Further, the Committee does not agree with the Respondent's
  explanation for why his words should not be interpreted as
  intimidation. His observations need to be seen in context.
  The Committee heard evidence that, when the Complainant was
  first hired, the Respondent wrote to her telling her that he
  was pleased she was hired, clarifying, for her benefit, that
  this had occurred after the Department's first choice had
  rejected the offer, and welcoming her as a colleague. He
  also told her that it was the graduate students, not faculty
  members, who supported her appointment. In light of this
  earlier letter, the additional comments were deemed by the
  Committee to be particularly intimidating and mean-spirited.

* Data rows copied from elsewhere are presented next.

import Summits.Ventures.CertifiedManyBodySolver.Theorems.TcThermcert1FreeGasSectorLogZ
import Summits.Ventures.CertifiedManyBodySolver.Theorems.TcThermcert1FreeGasAnalyticInputs
import Summits.Ventures.CertifiedManyBodySolver.Theorems.TcThermcert1FreeGasPinningInputs
import Summits.Ventures.CertifiedManyBodySolver.Observables.StiffnessThermalLeafAtBeta
import HarnessLib

/-!
# Free-gas (`U = 0`) sector witness for TcThermcert1's K1 family — part 7: the witness statement, its readings, the analytic core as a `Prop`, and the composition

`TwistInsensitiveAt` / `leafAtBeta_of_twistInsensitiveAt` (idea-1's socket: qualitative twist-insensitivity of the sector free energy ⇒
the thermal stiffness-ceiling leaf with any constant `c ≥ 0`), `FreeGasSectorTwistInsensitive` (the card's witness statement),
`EsymmLogTwistInsensitive` (the analytic core), the compositions `freeGasSectorTwistInsensitive_of`, `freeGas_rung_of`, `freeGas_K1twin_of'`
(glue + core ⇒ `ObsThermalStiffnessSeqCeilingAtBeta 0 0 (7/8) β 0` for every `β > 0` and K1's signature with `U = 8 ↦ 0`), and the
model-specific input `freeBandOccupationVariance : FreeBandOccupationVariance` (a flux-independent positive fraction of the `L²` modes
is partially occupied at every pinned fugacity).
HONEST FRAMING: statements about the FREE (`U = 0`) twisted torus gas and about symmetric functions of explicit reals;
nothing here touches `U = 8`; superconductivity in the Hubbard model is NOT proved (or disproved) by any of this.
Provenance: landed form of the crux workfile `Cruxes/ThermalStiffnessCeilingU8b10_le_1o8/FreeGasArcSkeleton.lean` v4.1 (tree 80a90c42bbb7)
+ `FreeGasArcInputs.lean` (d3c3c585d14e), planner `hubbard-floor-idea-rescuer` g5, card `free-gas-arc-darroch` (crit-1 KEEP);
hubbard-floor support target ST-K1-U0-1, `--supports stmt-Ventures-26381` (TcThermcert1 crux K1). Split into ≤ 400-line modules
`Theorems/TcThermcert1FreeGas*.lean`.
-/

noncomputable section

namespace Summit.Ventures.CertifiedManyBodySolver.Theorems.FreeGasArc

open Filter Topology Set Real Finset
open Summit.Ventures.CertifiedManyBodySolver.Observables
open Literature.MathematicalPhysics.QuantumLattice
open Literature.Probability.LatticeModels (TorusSite latticeMomentum)
open scoped BigOperators

/-! ## §0 Idea-1's socket (verbatim from `Cruxes/…/ZeroFreeCorridorSketch.lean`, which is not a built module) -/

/-- [idea-1, `ZeroFreeCorridorSketch.TwistInsensitiveAt`, verbatim] Qualitative twist-insensitivity of the `(N_L, S^z=0)` sector
free energy at inverse temperature `β`: for some flux scale `θ₁ > 0`, `|log Z_L(0) − log Z_L(θ)| ≤ ε_L → 0` uniformly in `|θ| ≤ θ₁`. -/
def TwistInsensitiveAt (tp U n β : ℝ) : Prop :=
  ∃ θ₁ : ℝ, 0 < θ₁ ∧ ∃ ε : ℕ → ℝ, Tendsto ε atTop (𝓝 0) ∧ ∃ L₀ : ℕ,
    ∀ (L : ℕ) [NeZero L], L₀ ≤ L → ∀ θ : ℝ, |θ| ≤ θ₁ →
      |thermalFluxLogZ L tp U (1 - n) β 0 - thermalFluxLogZ L tp U (1 - n) β θ| ≤ ε L

/-- [idea-1, `ZeroFreeCorridorSketch.leafAtBeta_of_twistInsensitiveAt`, verbatim; PROVED] Twist-insensitivity at `β > 0` forces the
single-temperature thermal stiffness leaf for every `c ≥ 0`. -/
theorem leafAtBeta_of_twistInsensitiveAt {tp U n β : ℝ} (hβ : 0 < β) {c : ℚ} (_hc : 0 ≤ c)
    (h : TwistInsensitiveAt tp U n β) : ObsThermalStiffnessSeqCeilingAtBeta tp U n β c := by
  intro ρs θ₀ hρs hθ₀ Ls hLs hst
  obtain ⟨θ₁, hθ₁, ε, hε, L₀, hins⟩ := h
  exfalso
  set θ : ℝ := min θ₀ θ₁ with hθdef
  have hθpos : 0 < θ := lt_min hθ₀ hθ₁
  have hθ0 : |θ| ≤ θ₀ := by rw [abs_of_pos hθpos]; exact min_le_left _ _
  have hθ1 : |θ| ≤ θ₁ := by rw [abs_of_pos hθpos]; exact min_le_right _ _
  have hev : ∀ᶠ j in atTop, β * ρs * θ ^ 2 ≤ ε (Ls j) := by
    have h1 : ∀ᶠ j in atTop, max 1 L₀ ≤ Ls j := hLs.eventually (eventually_ge_atTop (max 1 L₀))
    filter_upwards [h1] with j hj
    haveI : NeZero (Ls j) := ⟨by omega⟩
    have ha := hst j θ hθ0
    have hb := hins (Ls j) (le_of_max_le_right hj) θ hθ1
    exact ha.trans ((le_abs_self _).trans hb)
  have hlim : Tendsto (fun j => ε (Ls j)) atTop (𝓝 0) := hε.comp hLs
  have hle : β * ρs * θ ^ 2 ≤ 0 := ge_of_tendsto hlim hev
  have hpos : 0 < β * ρs * θ ^ 2 := by positivity
  linarith

/-! ## §1 The witness statement (card) and its readings -/

/-- **Free-gas sector twist-insensitivity** at hopping data `(1, tp)`, `U = 0`, filling `n`: at EVERY `β > 0` the
`(N_L, S^z = 0)` sector log-partition function of the flux-twisted torus is twist-insensitive. -/
def FreeGasSectorTwistInsensitive (tp n : ℝ) : Prop :=
  ∀ β : ℝ, 0 < β → TwistInsensitiveAt tp 0 n β

/-- The witness gives the single-temperature leaf at `U = 0` for EVERY `β > 0` and EVERY `c ≥ 0`. -/
theorem freeGasLeaf_of {tp n : ℝ} (h : FreeGasSectorTwistInsensitive tp n) {β : ℝ} (hβ : 0 < β) {c : ℚ}
    (hc : 0 ≤ c) : ObsThermalStiffnessSeqCeilingAtBeta tp 0 n β c :=
  leafAtBeta_of_twistInsensitiveAt hβ hc (h β hβ)

/-- The analytic core as a `Prop`: for every `β > 0`, `2 log e_{M_L}(w_L(β, ·))` is twist-insensitive on a flux window,
eventually in `L`, with a null sequence `ε_L(β)` (card: `ε_L ≤ C(β) L² e^{−a(β)L}` with `a(β) = arsinh((π − φ₀)/(2β))`-type
strip width; crit-1: vacuous below `L ≈ 200` at `β = 10`, irrelevant for the `L → ∞` leaf). -/
def EsymmLogTwistInsensitive : Prop :=
  ∀ β : ℝ, 0 < β → ∃ θ₁ : ℝ, 0 < θ₁ ∧ ∃ ε : ℕ → ℝ, Tendsto ε atTop (𝓝 0) ∧ ∃ L₀ : ℕ,
    ∀ (L : ℕ) [NeZero L], L₀ ≤ L → ∀ θ : ℝ, |θ| ≤ θ₁ →
      |2 * Real.log (esymmW (freeWeight L β 0) (halfCount L)) -
          2 * Real.log (esymmW (freeWeight L β θ) (halfCount L))| ≤ ε L

-- v3: the former `stub_esymmLogTwistInsensitive` is the theorem `esymmLogTwistInsensitive_holds` (§4); v4: the former stub 1 is the
-- theorem `stub_sectorLogZ_free` (§6, placed above); the rung and K1's `U = 0` twin `freeGas_rung` / `freeGas_K1twin` (§5) are unconditional.

/-! ### The kernel-checked composition -/

/-- Stub 1 as a `Prop` (the shape consumed by the composition). -/
def SectorLogZFreeFactorisation : Prop :=
  ∀ (β θ : ℝ) (L : ℕ) [NeZero L], 3 ≤ L →
    thermalFluxLogZ L 0 0 (1 - 7 / 8) β θ = 2 * Real.log (esymmW (freeWeight L β θ) (halfCount L))

/-- Stub 1's `Prop` holds (by `stub_sectorLogZ_free`). -/
theorem sectorLogZFreeFactorisation_of_stub : SectorLogZFreeFactorisation :=
  fun β θ L _ hL => stub_sectorLogZ_free β θ L hL

/-- **Composition (PROVED):** model glue + analytic core ⇒ the card's witness `FreeGasSectorTwistInsensitive 0 (7/8)`. -/
theorem freeGasSectorTwistInsensitive_of (h1 : SectorLogZFreeFactorisation) (h2 : EsymmLogTwistInsensitive) :
    FreeGasSectorTwistInsensitive 0 (7 / 8) := by
  intro β hβ
  obtain ⟨θ₁, hθ₁, ε, hε, L₀, hins⟩ := h2 β hβ
  refine ⟨θ₁, hθ₁, ε, hε, max 3 L₀, ?_⟩
  intro L _ hL θ hθ
  rw [h1 β 0 L (le_of_max_le_left hL), h1 β θ L (le_of_max_le_left hL)]
  exact hins L (le_of_max_le_right hL) θ hθ

/-- **The rung (PROVED from the two stubs):** `ObsThermalStiffnessSeqCeilingAtBeta 0 0 (7/8) β 0` for every `β > 0` — K1's
exact observable family with the interaction switched off and the constant `0` (K1 has `U = 8`, constant `1/8`). -/
theorem freeGas_rung_of (h1 : SectorLogZFreeFactorisation) (h2 : EsymmLogTwistInsensitive) {β : ℝ} (hβ : 0 < β) :
    ObsThermalStiffnessSeqCeilingAtBeta 0 0 (7 / 8) β 0 :=
  freeGasLeaf_of (freeGasSectorTwistInsensitive_of h1 h2) hβ le_rfl

/-- **K1's literal `U = 0` twin (PROVED from the two stubs):** `ObsThermalStiffnessSeqCeilingAtBeta 0 0 (7/8) 10 (1/8)`. -/
theorem freeGas_K1twin_of' (h1 : SectorLogZFreeFactorisation) (h2 : EsymmLogTwistInsensitive) :
    ObsThermalStiffnessSeqCeilingAtBeta 0 0 (7 / 8) 10 (1 / 8) :=
  freeGasLeaf_of (freeGasSectorTwistInsensitive_of h1 h2) (by norm_num) (by norm_num)

/-! ## §3 Second layer of the analytic core: the generic inputs (parts 4–6) re-exported, the model-specific one proved -/

/-- PROVED generic input (arc): the shifted-grid trapezoid bound (Trefethen–Weideman, tree). -/
theorem shiftedTrapezoidShift : FreeGasArc.Inputs.ShiftedTrapezoidShift :=
  FreeGasArc.Inputs.shiftedTrapezoidShift_holds

/-- PROVED generic input (off-arc): Gaussian decay of `∏(1 + uᵢe^{iφ})` away from `φ = 0`. -/
theorem offArcGaussianDecay : FreeGasArc.Inputs.OffArcGaussianDecay :=
  FreeGasArc.Inputs.offArcGaussianDecay_holds

/-- PROVED generic input (floor; the Darroch bypass): every degree is a mode at some fugacity, polynomial floor. -/
theorem esymmModeFugacity : FreeGasArc.Inputs.EsymmModeFugacity :=
  FreeGasArc.Inputs.esymmModeFugacity_holds

/-- PROVED generic input (strip): the one-line logarithm `Log(1 + exp(s + iφ + 2β cos z + 2β cos p₂))` is
`2π`-periodic, holomorphic and bounded on `|Im z| < min 1 (π/(24β))`, and exponentiates back on the real line. -/
theorem freeBandLogStrip : FreeGasArc.Inputs.FreeBandLogStrip :=
  FreeGasArc.Inputs.freeBandLogStrip_holds

/-- **Model-specific input (the only one): the occupation variance is extensive on the pinned fugacity window.**
For `β > 0` there are `c > 0` and `L₀` such that for all `L ≥ L₀`, all real `θ` with `|θ| ≤ π` and every log-fugacity
`s ∈ [−4β − 1, 4β + 1]`, `∑_k u_k/(1 + u_k)² ≥ c·L²` with `u_k = e^{s} w_k(β, θ)`.  (Pinning to this window:
`FreeGasArc.Inputs.modeFugacity_pinned` with `b = e^{−4β}`, `B = e^{4β}`, `M_L = ⌊7L²/16⌋`, `n = L²`.) -/
def FreeBandOccupationVariance : Prop :=
  ∀ β : ℝ, 0 < β → ∃ c : ℝ, 0 < c ∧ ∃ L₀ : ℕ, ∀ (L : ℕ) [NeZero L], L₀ ≤ L → ∀ θ : ℝ, |θ| ≤ π →
    ∀ s : ℝ, -4 * β - 1 ≤ s → s ≤ 4 * β + 1 →
      c * (L : ℝ) ^ 2 ≤ ∑ k : TorusSite 2 L,
        Real.exp s * freeWeight L β θ k / (1 + Real.exp s * freeWeight L β θ k) ^ 2

/-- The twisted free band is bounded by `4`: `|ξ_k(θ)| = |−2cos(p₁ − θ/L) − 2cos p₂| ≤ 4`. -/
theorem abs_twistedBand_le (L : ℕ) (θ : ℝ) (k : TorusSite 2 L) : |twistedBand L ![θ, 0] 0 k| ≤ 4 := by
  unfold twistedBand
  rw [sub_zero, Fin.sum_univ_two]
  have hA := abs_le.1 (Real.abs_cos_le_one (latticeMomentum L k 0 - (![θ, 0] : Fin 2 → ℝ) 0 / L))
  have hB := abs_le.1 (Real.abs_cos_le_one (latticeMomentum L k 1 - (![θ, 0] : Fin 2 → ℝ) 1 / L))
  rw [abs_le]
  constructor <;> nlinarith [hA.1, hA.2, hB.1, hB.2]

/-- **The model-specific input holds**, with `c = e^{−(8β+1)}/4` and `L₀ = 0`: EVERY mode contributes, since
`|s − βξ_k| ≤ 8β + 1` and `u/(1+u)² ≥ e^{−|log u|}/4` (no shell counting is needed for the `L → ∞` leaf). -/
theorem freeBandOccupationVariance : FreeBandOccupationVariance := by
  intro β hβ
  refine ⟨Real.exp (-(8 * β + 1)) / 4, by positivity, 0, ?_⟩
  intro L _ _ θ _ s hs1 hs2
  have hcard : (Fintype.card (TorusSite 2 L) : ℝ) = (L : ℝ) ^ 2 := by
    rw [Fintype.card_fun, ZMod.card, Fintype.card_fin]
    push_cast
    ring
  have hterm : ∀ k : TorusSite 2 L, Real.exp (-(8 * β + 1)) / 4 ≤
      Real.exp s * freeWeight L β θ k / (1 + Real.exp s * freeWeight L β θ k) ^ 2 := by
    intro k
    have hξ := abs_le.1 (abs_twistedBand_le L θ k)
    have hu : Real.exp s * freeWeight L β θ k = Real.exp (s + -β * twistedBand L ![θ, 0] 0 k) := by
      rw [freeWeight, Real.exp_add]
    rw [hu]
    have hx1 : -(8 * β + 1) ≤ s + -β * twistedBand L ![θ, 0] 0 k := by nlinarith [hξ.1, hξ.2, hβ]
    have hx2 : s + -β * twistedBand L ![θ, 0] 0 k ≤ 8 * β + 1 := by nlinarith [hξ.1, hξ.2, hβ]
    have hupos : 0 < Real.exp (s + -β * twistedBand L ![θ, 0] 0 k) := Real.exp_pos _
    rw [div_le_div_iff₀ (by norm_num : (0:ℝ) < 4) (by positivity)]
    have h1 : Real.exp (-(8 * β + 1)) ≤ Real.exp (s + -β * twistedBand L ![θ, 0] 0 k) := Real.exp_le_exp.2 hx1
    have h2 : Real.exp (-(8 * β + 1)) * Real.exp (s + -β * twistedBand L ![θ, 0] 0 k) ≤ 1 := by
      rw [← Real.exp_add]
      exact Real.exp_le_one_iff.2 (by linarith)
    have h3 : Real.exp (-(8 * β + 1)) ≤ 1 := Real.exp_le_one_iff.2 (by linarith)
    nlinarith [hupos, h1, h2, h3, mul_le_mul_of_nonneg_right h2 hupos.le, mul_le_mul_of_nonneg_right h3 hupos.le]
  calc Real.exp (-(8 * β + 1)) / 4 * (L : ℝ) ^ 2
      = ∑ _k : TorusSite 2 L, Real.exp (-(8 * β + 1)) / 4 := by
        rw [Finset.sum_const, Finset.card_univ, nsmul_eq_mul, hcard]
        ring
    _ ≤ _ := Finset.sum_le_sum fun k _ => hterm k

end Summit.Ventures.CertifiedManyBodySolver.Theorems.FreeGasArc

end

ù Letter written by Graduate Student's wife. Her December 4,
  1993 letter states that, "...my husband's account of events
  as they transpired during the oral exam and those of Dr. Ken
  Westhues, my husband's advisor, who spoke with Dr. Adie
  Nelson (chair of the oral exam) after the exam indicate that
  she did not live up to the responsibilities of the chair as
  dictated in university policy." This letter was presented
  and the Committee was asked to infer that the Respondent had
  made accusations about the professional competence of the
  Complainant in chairing the examining committee. There were
  conversations between the Graduate Student's family and the
  Respondent immediately after the examination. Who said what
  and how much of what was said was based in fact is, however,
  impossible to gauge. Moreover, while this behaviour might
  appear to be non-collegial when considered in hindsight,
  there was clearly a very close relationship between student
  and faculty member/supervisor and, also, a very high level
  of emotion because of the exam failure. Whatever brought
  this about was not an issue before this enquiry.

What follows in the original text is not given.